Владычество Тосканини изменило всю иерархию мира грамзаписи.
Индустрия, наживавшая огромные деньги на певцах и солистах, вращалась теперь
вокруг мифа о подобном Моисею вожде, который взмахивает палочкой в пустыне и
создает потоки звука. RCA подписала в Бостоне контракт с Сергеем Кусевицким, а
в Филадельфии с Юджином Орманди и плодовитым Стоковским. Вернувшаяся на поле
конкурентных сражений «Columbia» выиграла в 1938 году, благодаря основавшему
«Columbia Broadcastting System» (CBS) Уильяму Пейли (сыну производившего сигары
русского еврея), своего рода партию в покер. Пейли увел у RCA «лучшего продавца
грамзаписей», якобы эстета по имени Эдвард Валлерштейн, и тот дал лейблу
«Columbia» новое имя, «Masterworks» и довел продажи классических грамзаписей с
одного с небольшим миллиона долларов в 1939-м до 12 миллионов в 1945-м.

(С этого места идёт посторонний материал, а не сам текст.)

import Literature.MathematicalPhysics.QuantumLattice.TorusSectorGibbsParticleHole
import HarnessLib

/-!
# Torus limits of `N`-particle families under the particle–hole transformation, and the one-body dictionary of
# `ω ∘ α`

Family `hubbard` (topic `MathematicalPhysics/QuantumLattice`); seat `hubbard-downfold-unc-2` (cell `pub/hubbard-downfold`,
row «FILLING direction of BOX → WORD»: the electron-doped half `n > 1`, now at `T = 0`). Sequel of
`InfVolFermionStateParticleHole` (the staggered particle–hole automorphism `α` of the quasi-local CAR algebra, `α_Λ(A) = P_Λ A P_Λᴴ`,
and the state `ω ∘ α = ω.particleHole`) and of `TorusSectorGibbsParticleHole` (its `T > 0` use: canonical Gibbs MIXTURES,
which are translation invariant, so that the torus average could be dropped). Here the VECTOR-level statement needed at
`T = 0` (single, possibly non-invariant torus vectors — degenerate ground states):

* §1 (any finite orbital set) relabellings intertwine the particle–hole automorphisms whose signs correspond,
  `Γ_e ∘ α_ε = α_{ε∘e⁻¹} ∘ Γ_e` (`relabel_particleHoleAut`); a global sign costs at most one `Θ` (`particleHoleAut_units_mul`);
  `⟨ψ, α_ε(b) ψ⟩ = ⟨P_εᴴψ, b P_εᴴψ⟩` (`expect_particleHoleAut`).
* §2 (even tori `(ℤ/Lℤ)²`) the stagger is multiplicative (`torusStagger_add`), a translation `τ_w` changes the signs of `α` by
  the GLOBAL factor `ε_{ι(-w)} = ±1` (`relabel_translate_particleHoleAut`), hence — the odd case being one `Θ`, invisible in an
  `N`-particle vector — term by term `⟨U_w ψ, α(B) U_w ψ⟩ = ⟨U_w P_Lᴴψ, B U_w P_Lᴴψ⟩` (`expect_particleHoleAut_fockTranslate_mulVec`)
  and **`torusAvgExpect L Λ (α_Λ A) ψ = torusAvgExpect L Λ A (P_Lᴴ ψ)`** for every `N`-particle torus vector `ψ`, every region
  `Λ ⊆ ℤ²` and every `A ∈ 𝔄_Λ` (`torusAvgExpectAt_phAut_eq`, `torusAvgExpect_phAut_eq`).
* §3 **`IsTorusLimitOf.particleHole`**: if `ω` is the torus limit of `N_j`-particle vectors `ψ (Ls j)` along `Ls` with `Ls j`
  eventually even, then `ω ∘ α` is the torus limit of `L ↦ P_Lᴴ ψ_L` along `Ls` (plus `IsTorusLimitOf.comp_tendsto`,
  `IsTorusLimitOf.congr_family`).
* §4 the ONE-BODY DICTIONARY of `ω ∘ α` (any dimension, any state, any region): for distinct orbitals
  `(ω ∘ α)(c†_{xσ} c_{yτ}) = -ε_x ε_y ω(c†_{yτ} c_{xσ})`; on sublattice-joining bonds (`ε_y = -ε_x`, nearest neighbours) the
  hopping word is transposed and the symmetric kinetic bond word is INVARIANT; inside a sublattice (`ε_y = ε_x`, diagonal bonds)
  it changes sign (`t' ↦ -t'`) — the words by which kinetic-energy / diagonal-hopping leaves are read through `α`.

The ground-state half (sector ground states of `H_L(t,t',U)` ↦ sector ground states of `H_L(t,-t',U)`, the record `T = 0` class
and its dictionary) is the sequel `TorusGroundStateParticleHole`. Everything is PROVED; no definition, no named fact, no sorry.
HONEST LIMITS: two dimensions and even tori for §2–§3 (odd tori are not bipartite); no number.

## References
* H. Tasaki, *Physics and Mathematics of Quantum Many-Body Systems* (2020), §9.3.3 (the particle–hole / Shiba map).
  [cite: Tasaki2020, §9.3.3]
* E. H. Lieb, PRL 62 (1989) 1201, proof of Theorem 2 (staggered particle–hole unitary on a bipartite lattice).
  [cite: LiebPRL1989, Theorem 2 (bipartite lattice)]
* F. H. L. Essler et al., *The One-Dimensional Hubbard Model* (2005), §2.2.4 eqs. (2.59)–(2.61). [cite: EsslerEtAl2005, §2.2.4 eqs. (2.59)–(2.61)]
* H. Araki, H. Moriya, Rev. Math. Phys. 15 (2003) 93, §4.1 Def. 4.2–4.5 (`Θ`, translations, even states).
  [cite: ArakiMoriya2003, §4.1]
* O. Bratteli, D. W. Robinson, *OAQSM I* (1987) §4.3.1 (group averages, weak-⋆ limits); *OAQSM II* (1997) §5.2.2 Thm. 5.2.5.
  [cite: BratteliRobinsonI1987, §4.3.1 (PDF pp. 373–375)] [cite: BratteliRobinsonII1997, §5.2.2 Thm. 5.2.5]

## Mathlib / tree search
REUSED: `particleHoleAut(_apply/_annihilation/_creation/_neg)`, `phAut`, `siteStagger(_eq_one_or)`, `phAut_cAt(_conjTranspose)`,
`InfVolFermionState.particleHole(_expect)` (`InfVolFermionStateParticleHole`); `fermionEmbed_toTorusEmb_phAut`
(`TorusSectorGibbsParticleHole`); `algHom_ext_car`, `expect_parityAut_of_isNParticle`, `torusAvgExpectAt_of_injOn/_of_not_injOn`,
`torusAvgExpect_eq/_zero`, `IsTorusLimitOf` (`InfVolFermionState`); `relabel(_annihilation/_creation)`, `relabel_eq_fockRelabel_conj`,
`Orb.translate(_orb/_neg)`, `fockTranslate_val_conjTranspose` (`FermionRelabelling`, `FockRelabel`, `HubbardTorusLocalCertificate`);
`torusStagger(_apply)`, `FermionTorus.ofTorusSite/toTorusSite` (`HubbardModel`); `annihilation_mul_creation_add_creation_mul_annihilation_holds`.
The multiplicativity of the torus stagger existed only as private lemmas (`HubbardPseudospinIsotropy`, `HubbardOneBodyDensityMatrix`);
`lean search 'relabel.*particleHoleAut|IsTorusLimitOf.particleHole'`: nothing before this file.
-/

noncomputable section

namespace Literature.MathematicalPhysics.QuantumLattice

open Matrix Finset HubbardWave0 Literature.Probability.LatticeModels ThermodynamicLimit
open _root_.Filter
open scoped _root_.Topology ComplexOrder BigOperators

/-! ### §1 Any finite orbital set: relabellings versus the particle–hole automorphism; `⟨ψ, α(b) ψ⟩ = ⟨Pᴴψ, b Pᴴψ⟩` -/

section Local

variable {ι ι' : Type*} [LinearOrder ι] [Fintype ι] [LinearOrder ι'] [Fintype ι']

/-- **Relabellings intertwine the particle–hole automorphisms whose signs correspond**:
`Γ_e ∘ α_ε = α_{ε ∘ e⁻¹} ∘ Γ_e` for every orbital bijection `e` (both composites are the algebra homomorphisms
`c_i ↦ ε_i c†_{e i}`; uniqueness on the CAR generators, `algHom_ext_car`).
[cite: BratteliRobinsonII1997, §5.2.2 Thm. 5.2.5] -/
theorem relabel_particleHoleAut (e : ι ≃ ι') (ε : ι → ℤˣ) (b : Matrix (Finset ι) (Finset ι) ℂ) :
    relabel e (particleHoleAut ε b) = particleHoleAut (fun i' => ε (e.symm i')) (relabel e b) := by
  have h : ((relabel e).toAlgHom).comp (particleHoleAut ε) =
      (particleHoleAut (fun i' => ε (e.symm i'))).comp ((relabel e).toAlgHom) := by
    refine algHom_ext_car (fun i => ?_) (fun i => ?_)
    · rw [AlgHom.comp_apply, AlgHom.comp_apply, AlgEquiv.toAlgHom_apply, AlgEquiv.toAlgHom_apply,
        particleHoleAut_annihilation, map_smul, relabel_creation, relabel_annihilation,
        particleHoleAut_annihilation, Equiv.symm_apply_apply]
    · rw [AlgHom.comp_apply, AlgHom.comp_apply, AlgEquiv.toAlgHom_apply, AlgEquiv.toAlgHom_apply,
        particleHoleAut_creation, map_smul, relabel_annihilation, relabel_creation,
        particleHoleAut_creation, Equiv.symm_apply_apply]
  have := congrArg (fun f : Matrix (Finset ι) (Finset ι) ℂ →ₐ[ℂ] Matrix (Finset ι') (Finset ι') ℂ => f b) h
  simpa only [AlgHom.comp_apply, AlgEquiv.toAlgHom_apply] using this

/-- A global sign is invisible or costs one `Θ`: `α_{s·ε} = α_ε` for `s = 1` and `α_{s·ε} = Θ ∘ α_ε` for `s = -1`
(`particleHoleAut_neg`). [cite: ArakiMoriya2003, §4.1 Def. 4.2] -/
theorem particleHoleAut_units_mul (s : ℤˣ) (ε : ι → ℤˣ) (b : Matrix (Finset ι) (Finset ι) ℂ) :
    particleHoleAut (fun i => s * ε i) b =
      if s = 1 then particleHoleAut ε b else parityAut (particleHoleAut ε b) := by
  rcases Int.units_eq_one_or s with rfl | rfl
  · rw [if_pos rfl]
    simp only [one_mul]
  · have hfun : (fun i => (-1 : ℤˣ) * ε i) = -ε := funext fun i => by rw [Pi.neg_apply, neg_one_mul]
    rw [if_neg (by decide), hfun, particleHoleAut_neg]

/-- **`⟨ψ, α_ε(b) ψ⟩ = ⟨P_εᴴ ψ, b P_εᴴ ψ⟩`**: the expectation of the particle–hole image of `b` in `ψ` is the
expectation of `b` in the transformed vector `P_εᴴ ψ`. [cite: Tasaki2020, §9.3.3] -/
theorem expect_particleHoleAut (ε : ι → ℤˣ) (b : Matrix (Finset ι) (Finset ι) ℂ) (ψ : Fock ι) :
    expect (particleHoleAut ε b) ψ =
      expect b ((particleHole (fun i => (((ε i : ℤˣ) : ℤ) : ℂ)))ᴴ *ᵥ ψ) := by
  rw [particleHoleAut_apply, expect, expect, star_mulVec, conjTranspose_conjTranspose, ← dotProduct_mulVec,
    mulVec_mulVec, mulVec_mulVec]
/-
Copyright (c) 2026. All rights reserved.
Released under Apache 2.0 license as described in the file LICENSE.
-/
import Literature.Probability.FitznerVanDerHofstad2017.NobleBoundsNMidF1
import Literature.Probability.FitznerVanDerHofstad2017.NobleBoundsNMidSOpen
import HarnessLib

/-!
# Fitzner–van der Hofstad (2017), §6.1 (6.4) / (5.4): a middle junction, variant `F″` CUT THROUGH THE APEX (`z = t ≠ y`), off the corner `w′ ~ t` — term 2 at `u = t`

[FvdH17] = R. Fitzner, R. van der Hofstad, *Mean-field behavior for nearest-neighbor percolation in `d > 10`*,
arXiv:1506.07977v2 (EJP 22 (2017), paper 43).  Page numbers refer to the arXiv version.

Continuation of `NobleBoundsNMidF1` (variant `F′`: `t = y`).  Here the upper level `k + 1` of a middle junction
`k = i₀ + 1` is of kind `midE` with `t_k ≠ u_{k+1}` (`F″` of (4.58), p. 41: the exit `w_{k+1}` branches off
strictly before the last sausage) in the sub-regime `z_k = t_k` (the level-`k` cluster cuts through the APEX of
the last sausage: the sausage line `t – z` is a loop and the two routes `t → u_{k+1}`, `z → u_{k+1}` are two
disjoint `t – u_{k+1}` connections).  By clause (8) of `NobleJointNLevel.Conds` the exit class above is `a′ = 2`
(`NobleBoundsNJointKit.JFacts.exitClass_succ_eq_two_of_sharp`; the cells handed with `a′ ≤ 1` are empty,
`nonempty_jPkg_of_sharp`).  These configurations are charged to TERM 2 of (5.4) (p. 48) at `u = t`:
`δ_{z,t} · A^{κ,a,2}(u_k, w_k, w_{k+1}, t) · P^{S,0}(u_{k+1} − t, u_{k+1} − t)`
(App. B Table "A^{ι,a,b}" rows `(a, ≥2)`, p. 75; Table "P^b" row `b = 0`, p. 73): the letter `A^{κ,a,2}` reads
the bond `b_k`, the entry lines `b̄_k → w_{k+1}`, `w_{k+1} ←≥2→ t` and the exit line `w_k → z_k = t` of level `k`
— exactly the rows `piPerc_midF1_{zero,one,two}_two_le_blockAiota` of `NobleBoundsNMidF1`, the index `≥ 2` on
`(w_{k+1}, t)` being available OFF THE CORNER `w_{k+1} ~ t` (hypothesis `¬ Adj w_{k+1} t`; `w_{k+1} ≠ t` is the
`midE` canon): on the corner (`R = {|E₂| = 1}` of DIVERGENCE D77 of the b2b-lace packet) the row does not fit and
nothing is claimed here (LEMMAS ADDENDUM 13 §13.4/13.5, ADDENDUM 16 §16.2 row "(true,0) | 2 | t ≠ u′, ¬Adj");
the letter `P^{S,0}(u_{k+1} − t, u_{k+1} − t) = ℙ(t ⇔ u_{k+1})` reads the two routes (slots `3, 4` of level
`k + 1`) in ONE letter (`NobleBoundsN1ClassTools.piPerc_end_zero_le_blockPE`, `P^{E,0} = P^{S,0}`).

§A the grouping `glMidS12` (of `NobleBoundsNMidSOpen`) over a `midE` level and the two readings; §B the
parameter facts; §C the core and the cells `nonempty_jPkg_midE_cut` (target `A^{κ,a,2} · P^{S,0}`) with the
literal term-2 shapes `nonempty_jPkg_midE_cut_term₂` / `_term₂'` (`δ_{z,t}(A^κ · P^{S,0})`, landed / primed
`A^κ` — equal here since `a′ = 2`).

Conventions: `d`-generic; nothing is cited as a fact; additive (no existing declaration is changed).
-/

noncomputable section
include hJ in
/-- **THE SPLIT-PLACE LEAF PACKAGE.**  For every non-zero invariant Radon measure `μ` on `U(Φ₂)(ℂ) ⧸ T` (`T` the split torus) there are: a COMPACT
`K ⊆ U(Φ₂)(ℂ)` (the Iwasawa circle ★ (IWA), `U(Φ₂)(ℂ) = K · B`), a measure `Λ` on `U(Φ₂)(ℂ) × U(Φ₂)(ℂ)` FINITE ON COMPACTA and CARRIED BY THE CLOSED LEAF `K × N`
(`Λ = ((k, n) ↦ (k, n))_* (κ ⊗ μ_N)`), and `C ≠ 0`, such that for EVERY `θ` and every `x ≠ 0` the orbital measure of `hypBlockGL x θ` is
`μ ∘ (yT ↦ y · hypBlockGL x θ · y⁻¹)⁻¹ = (C · |e^{−2x} − 1|⁻¹) • (z ↦ z₁ · (hypBlockGL x θ · z₂) · z₁⁻¹)_* Λ`.
(With ★ `abs_exp_sub_exp_neg_mul_norm_inv`, `|eˣ − e⁻ˣ| •` it `= C eˣ •` the image: no singularity at `x = 0`.)
[cite: Varadarajan1989, §6.4 Lemma 21, Thm 23] [cite: Gelbart1975, Thm. 9.22 (iii)] [cite: Rogawski1990, §4.9 p. 55; §8.2 p. 119] -/
theorem exists_splitLeaf_map_descConj_hypBlockGL (hμ : μ ≠ 0) :
    ∃ (K : Set ↥(unitaryGroupOfForm (starRingEnd ℂ) J)) (_ : IsCompact K)
      (Λ : Measure (↥(unitaryGroupOfForm (starRingEnd ℂ) J) × ↥(unitaryGroupOfForm (starRingEnd ℂ) J))) (_ : IsFiniteMeasureOnCompacts Λ) (C : ℝ≥0),
      C ≠ 0 ∧ Λ (K ×ˢ (unipotentU (starRingEnd ℂ) J : Set ↥(unitaryGroupOfForm (starRingEnd ℂ) J)))ᶜ = 0 ∧
      ∀ (θ x : ℝ), x ≠ 0 →
        Measure.map (descConj (⟨hypBlockGL x θ, hypBlockGL_mem_of_eq_over hJ x θ⟩ : ↥(unitaryGroupOfForm (starRingEnd ℂ) J)) (torusU (starRingEnd ℂ) J)
            (LineRing.forall_mem_torusU_comm (starRingEnd ℂ) J (hypBlockGL_mem_torusU hJ x θ)) id) μ =
          (C * ‖(((Real.exp (-2 * x) : ℝ) : ℂ)) - 1‖₊⁻¹) • Measure.map
            (fun z : ↥(unitaryGroupOfForm (starRingEnd ℂ) J) × ↥(unitaryGroupOfForm (starRingEnd ℂ) J) =>
              z.1 * ((⟨hypBlockGL x θ, hypBlockGL_mem_of_eq_over hJ x θ⟩ : ↥(unitaryGroupOfForm (starRingEnd ℂ) J)) * z.2) * z.1⁻¹) Λ := by
  haveI : Fact (0 < 2 * π) := ⟨Real.two_pi_pos⟩
  -- instances on `G`, `T`, `N`
  haveI : LocallyCompactSpace ↥(unitaryGroupOfForm (starRingEnd ℂ) J) := locallyCompactSpace_unitaryGroupOfForm_complex J
  haveI : SecondCountableTopology ↥(unitaryGroupOfForm (starRingEnd ℂ) J) := secondCountableTopology_unitaryGroupOfForm_complex J
  have hT : IsClosed (torusU (starRingEnd ℂ) J : Set ↥(unitaryGroupOfForm (starRingEnd ℂ) J)) := isClosed_torusU_two _ _
  have hN : IsClosed (unipotentU (starRingEnd ℂ) J : Set ↥(unitaryGroupOfForm (starRingEnd ℂ) J)) := isClosed_unipotentU _ _
  haveI : LocallyCompactSpace ↥(torusU (starRingEnd ℂ) J) := hT.isClosedEmbedding_subtypeVal.locallyCompactSpace
  haveI : LocallyCompactSpace ↥(unipotentU (starRingEnd ℂ) J) := hN.isClosedEmbedding_subtypeVal.locallyCompactSpace
  haveI : SecondCountableTopology ↥(unipotentU (starRingEnd ℂ) J) := TopologicalSpace.Subtype.secondCountableTopology _
  haveI : BorelSpace ↥(torusU (starRingEnd ℂ) J) := Subtype.borelSpace _
  haveI : BorelSpace ↥(unipotentU (starRingEnd ℂ) J) := Subtype.borelSpace _
  -- the circle `K₁` as a subgroup, compact, with `G = K₁ · B`
  set ι : AddCircle (2 * π) → ↥(unitaryGroupOfForm (starRingEnd ℂ) J) :=
    fun s => ⟨archPlaneLiftGL 1 (rotMat s) (det_rotMat s), archPlaneLiftGL_rotMat_mem hJ s⟩ with hι
  have hιadd : ∀ s t, ι (s + t) = ι s * ι t := fun s t => Subtype.ext (archPlaneLiftGL_rotMat_add s t)
  have hι0 : ι 0 = 1 := Subtype.ext archPlaneLiftGL_rotMat_zero
  have hιneg : ∀ s, ι (-s) = (ι s)⁻¹ := fun s => Subtype.ext (by
    rw [Subgroup.coe_inv]; exact archPlaneLiftGL_rotMat_neg s)
  let K : Subgroup ↥(unitaryGroupOfForm (starRingEnd ℂ) J) :=
    { carrier := Set.range ι
      one_mem' := ⟨0, hι0⟩
      mul_mem' := by
        rintro _ _ ⟨s, rfl⟩ ⟨t, rfl⟩
        exact ⟨s + t, hιadd s t⟩
      inv_mem' := by
        rintro _ ⟨s, rfl⟩
        exact ⟨-s, hιneg s⟩ }
  have hKmem : ∀ s, ι s ∈ K := fun s => ⟨s, rfl⟩
  have hKmem' : ∀ k ∈ K, ∃ s, k = ι s := fun k ⟨s, hs⟩ => ⟨s, hs.symm⟩
  have hK : IsCompact (K : Set ↥(unitaryGroupOfForm (starRingEnd ℂ) J)) := isCompact_range_rotLift hJ
  have hKB : ∀ g : ↥(unitaryGroupOfForm (starRingEnd ℂ) J), ∃ k ∈ K, ∃ b ∈ borelU (starRingEnd ℂ) J, g = k * b := by
    intro g
    obtain ⟨s, b, hb, hg⟩ := exists_rotLift_mul_mem_borelU hJ g
    exact ⟨ι s, hKmem s, b, hb, hg⟩
  haveI : CompactSpace ↥K := isCompact_iff_compactSpace.1 hK
  haveI : BorelSpace ↥K := Subtype.borelSpace _
  -- Haar measures: `κ` on `K` (the image of `ds`), `α` on `T`, `μ_N` on `N`
  set κ : Measure ↥K := Measure.map (fun s : AddCircle (2 * π) => (⟨ι s, hKmem s⟩ : ↥K)) (volume : Measure (AddCircle (2 * π))) with hκ
  haveI : IsHaarMeasure κ := isHaarMeasure_map_rotLift hJ K hKmem hKmem'
  obtain ⟨α, hα⟩ : ∃ α : Measure ↥(torusU (starRingEnd ℂ) J), α.IsHaarMeasure := ⟨Measure.haar, inferInstance⟩
  obtain ⟨μN, hμN⟩ : ∃ μN : Measure ↥(unipotentU (starRingEnd ℂ) J), μN.IsHaarMeasure := ⟨Measure.haar, inferInstance⟩
  obtain ⟨C, hC, hμC⟩ := exists_measure_quotient_torusU_complex_two_eq_smul_map hJ hK hKB κ α μN μ hμ
  -- the leaf measure
  set Λ : Measure (↥(unitaryGroupOfForm (starRingEnd ℂ) J) × ↥(unitaryGroupOfForm (starRingEnd ℂ) J)) :=
    Measure.map (fun p : ↥K × ↥(unipotentU (starRingEnd ℂ) J) =>
      ((p.1 : ↥(unitaryGroupOfForm (starRingEnd ℂ) J)), (p.2 : ↥(unitaryGroupOfForm (starRingEnd ℂ) J)))) (κ.prod μN) with hΛ
  have hleaf : IsClosedEmbedding (fun p : ↥K × ↥(unipotentU (starRingEnd ℂ) J) =>
      ((p.1 : ↥(unitaryGroupOfForm (starRingEnd ℂ) J)), (p.2 : ↥(unitaryGroupOfForm (starRingEnd ℂ) J)))) :=
    hK.isClosed.isClosedEmbedding_subtypeVal.prodMap hN.isClosedEmbedding_subtypeVal
  have hΛc : IsFiniteMeasureOnCompacts Λ := by
    refine ⟨fun C' hC' => ?_⟩
    rw [hΛ, hleaf.measurableEmbedding.map_apply]
    exact (hleaf.isCompact_preimage hC').measure_lt_top
  refine ⟨(K : Set ↥(unitaryGroupOfForm (starRingEnd ℂ) J)), hK, Λ, hΛc, C, hC, ?_, fun θ x hx => ?_⟩
  · rw [hΛ, hleaf.measurableEmbedding.map_apply]
    have hempty : (fun p : ↥K × ↥(unipotentU (starRingEnd ℂ) J) =>
        ((p.1 : ↥(unitaryGroupOfForm (starRingEnd ℂ) J)), (p.2 : ↥(unitaryGroupOfForm (starRingEnd ℂ) J)))) ⁻¹'
          ((K : Set ↥(unitaryGroupOfForm (starRingEnd ℂ) J)) ×ˢ (unipotentU (starRingEnd ℂ) J : Set ↥(unitaryGroupOfForm (starRingEnd ℂ) J)))ᶜ = ∅ := by
      ext p
      simp only [Set.mem_preimage, Set.mem_compl_iff, Set.mem_prod, Subtype.coe_prop, and_self, not_true_eq_false,
        Set.mem_empty_iff_false]
    rw [hempty, measure_empty]
  · exact map_descConj_hypBlockGL_eq_smul_map_leaf hJ κ μN μ hμC θ hx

Источником этого процветания стал англичанин по рождению,
композитор Годдард Либерсон, которого Валлерштейн нанял, чтобы он исполнял роль
магнита для всякого рода маэстро. Рослый мужчина с прекрасно ухоженными руками,
свободно и не без остроумия изъяснявшийся на нескольких языках, Либерсон в свои
двадцать восемь лет основал «Союз американских композиторов» и подружился с
Игорем Стравинским. Он написал любовный роман «Трое для спальни С», обращенный
в фильм категории Б, в котором, впрочем, снялась Глория Свенсон. И Либерсон,
получив право неограниченных расходов, принялся за дело. В Кливленде он
подписал контракт с воинствующим христианином Артуром Родзинским, в
Миннеаполисе - с высокооктановым греком
Димитри Митропулосом. Грамзаписи привели обоих в Нью-Йоркский филармонический.
Затем Либерсон после скандальной схватки, смахивавшей на войну гангстеров за
владение определенной территорией, отнял у RCA Орманди, и эта компания ухватилась,
в итоге, за Пьера Монтё в Сан-Франциско и Юджина Гуссенса в Цинциннати.
Оркестровые концерты становились центральной особенностью городской жизни,
поддерживаемой возвращавшимися с полей сражений солдатами, которые получали
образование благодаря «Солдатскому биллю о правах». На челе среднего американца
прибавилось несколько складок, сделавших оное чуть более высоким.
Учинивший эту культурную революцию Тосканини был уже слишком
слаб, чтобы вполне насладиться ее плодами. Совершив 4 апреля 1954-го памятную
ошибку во время прямой трансляции увертюры к вагнеровскому «Тангейзеру», он
сложил дирижерскую палочку. После смерти, постигшей Тосканини в 1957 году, в
канун его девяностолетия, осталось наследие из 160 грамзаписей - наследие неумолимых темпов, жестких построений
и лихорадочных созвучий. Плоды революции достались его соперникам,
запечатленным рядом с ним на канонической берлинской фотографии. Бруно Вальтер
наслаждался своим бабьим летом в «CBS Masterworks», Клайбер и Клемперер
обслуживали «Decca» и «Vox». Фуртвенглер, закусив губу, подписал контракт с
EMI. «Услышав мою первую грамзапись, я самым настоящим образом заболел» - говорил он. Его подход к дирижированию,
бывший антитезисом «безжалостной ясности»[21] Тосканини, обуславливался
настроением и моментом. Бетховенский скрипичный концерт, записанный им в
Берлине 1944 года, был окрашен в тона столь мрачные, что выглядел подобием
ницшеанского «Заката богов». Тот же концерт, записанный с Менухиным в 1947-м,
купается в романтических сожалениях. Фуртвенглер оказался дирижером на все
времена. В 1950-х, в Вене, два студента-музыканта, Клаудио Аббадо и Зубин Мета,
вступили в хор Филармонического единственно ради того, чтобы присутствовать на
завораживающих репетициях Фуртвенглера. Десятилетний еврейский мальчик Даниэль
Баренбойм приходил к нему за благословением. Этого стройного и гибкого, вечно
противоречившего себе самому интеллектуала облекало подобие жреческой ауры.
Смерть Фуртвенглера в 1954 году стала завершением творческой
главы в истории дирижерства, однако стоило ему уйти, как эстетическое влияние
его удвоилось. Дирижеры старались соединить сохранившуюся в грамзаписях
интеллектуальную инстинктивность Фуртвенглера с метрономической точностью
Тосканини. Возникшая в итоге дворняжичья помесь, получившая известность как
«Тосквенглеризм», привела индустрию грамзаписи, решившую, что она получила и
то, и другое сразу, в полный восторг.